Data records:
import Literature.Topology.FourManifolds.TubeRadial
import Literature.Topology.FourManifolds.TubeConeify
import Literature.Topology.FourManifolds.TubeRound
import HarnessLib

/-!
# Pointwise exports of the tube zones, II: crude size bounds (E4–E6)

Topic `Literature/Topology/FourManifolds`; complements `TubeExportsRadial/Cone/Round.lean`
(downward sweep of the smoothing of PD homeomorphisms; Munkres, Ann. of Math. 72 (1960), §5;
Campbell–D'Onofrio–Vítek (2026), §4).  Besides the fine exports (E1) tangential derivative, (E2)
fibre lower bound, (E3) Euler defect, a face reading a coface's zone through affine transitions
(`ExportAlgebraAffine`, `TubeCofaceReading`) needs three crude bounds of the fibre map `φ` of the
zone: (E4) `‖D_y φ‖ ≤ X₄`, (E5) `‖φ‖ ≥ c₅ ‖y‖`, (E6) `‖φ‖ ≤ C₆ ‖y‖`.  We prove them for the three
inner zones:

* radial family zone `radialFamilyMap ρ Ψ λ` (unit family): `‖φ‖ = ρ ‖y‖` (tree:
  `norm_radialFamilyMap`) and `‖D_yφ w‖ ≤ ρ (ℓ S + K + 1) ‖w‖` from the angular bound
  `‖y‖ ‖D_pΨ (0, (0, w))‖ ≤ K ‖w‖`, the family-speed bound `‖∂_sΨ‖ ≤ S` and the slowness
  `‖y‖ |λ'| ≤ ℓ` (`norm_fderiv_radialFamilyMap_inr_le`);
* cone zone `coneifyMap N μ`: `‖φ‖ = (‖y‖/μ) ‖N q‖` (`norm_coneifyMap`), and
  `‖D_yφ w‖ ≤ (X₄ + K₀ d/μ) ‖w‖` (`norm_fderiv_coneifyMap_inr_le`);
* rounding zone `roundMap N r₁ ρ η`: `ρ ‖y‖ ≤ ‖φ‖ ≤ ‖V‖ ‖y‖` (`norm_roundMap_ge/_le`) and
  `‖D_yφ w‖ ≤ (3 ‖V‖ + C_η ‖V‖ + 6 X₄) ‖w‖` (`norm_fderiv_roundMap_inr_le`).

All proved from the tree's derivative formulas; no definitions, no named facts.

## References

* J. R. Munkres, *Obstructions to the smoothing of piecewise-differentiable homeomorphisms*, Ann.
  of Math. (2) 72 (1960), 521–554, §5. [Munkres1960]
* D. Campbell, L. D'Onofrio, T. Vítek, *Diffeomorphic approximation of piecewise affine
  homeomorphisms*, J. Geom. Anal. 36 (2026), §4. [CampbellDonofrioVitek2026]
-/

noncomputable section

Problem statement
All the records, from the first line to the last: repeat them exactly.

Result for this task
import Literature.Topology.FourManifolds.TubeRadial
import Literature.Topology.FourManifolds.TubeConeify
import Literature.Topology.FourManifolds.TubeRound
import HarnessLib

/-!
# Pointwise exports of the tube zones, II: crude size bounds (E4–E6)

Topic `Literature/Topology/FourManifolds`; complements `TubeExportsRadial/Cone/Round.lean`
(downward sweep of the smoothing of PD homeomorphisms; Munkres, Ann. of Math. 72 (1960), §5;
Campbell–D'Onofrio–Vítek (2026), §4).  Besides the fine exports (E1) tangential derivative, (E2)
fibre lower bound, (E3) Euler defect, a face reading a coface's zone through affine transitions
(`ExportAlgebraAffine`, `TubeCofaceReading`) needs three crude bounds of the fibre map `φ` of the
zone: (E4) `‖D_y φ‖ ≤ X₄`, (E5) `‖φ‖ ≥ c₅ ‖y‖`, (E6) `‖φ‖ ≤ C₆ ‖y‖`.  We prove them for the three
inner zones:

* radial family zone `radialFamilyMap ρ Ψ λ` (unit family): `‖φ‖ = ρ ‖y‖` (tree:
  `norm_radialFamilyMap`) and `‖D_yφ w‖ ≤ ρ (ℓ S + K + 1) ‖w‖` from the angular bound
  `‖y‖ ‖D_pΨ (0, (0, w))‖ ≤ K ‖w‖`, the family-speed bound `‖∂_sΨ‖ ≤ S` and the slowness
  `‖y‖ |λ'| ≤ ℓ` (`norm_fderiv_radialFamilyMap_inr_le`);
* cone zone `coneifyMap N μ`: `‖φ‖ = (‖y‖/μ) ‖N q‖` (`norm_coneifyMap`), and
  `‖D_yφ w‖ ≤ (X₄ + K₀ d/μ) ‖w‖` (`norm_fderiv_coneifyMap_inr_le`);
* rounding zone `roundMap N r₁ ρ η`: `ρ ‖y‖ ≤ ‖φ‖ ≤ ‖V‖ ‖y‖` (`norm_roundMap_ge/_le`) and
  `‖D_yφ w‖ ≤ (3 ‖V‖ + C_η ‖V‖ + 6 X₄) ‖w‖` (`norm_fderiv_roundMap_inr_le`).

All proved from the tree's derivative formulas; no definitions, no named facts.

## References

* J. R. Munkres, *Obstructions to the smoothing of piecewise-differentiable homeomorphisms*, Ann.
  of Math. (2) 72 (1960), 521–554, §5. [Munkres1960]
* D. Campbell, L. D'Onofrio, T. Vítek, *Diffeomorphic approximation of piecewise affine
  homeomorphisms*, J. Geom. Anal. 36 (2026), §4. [CampbellDonofrioVitek2026]
-/

noncomputable section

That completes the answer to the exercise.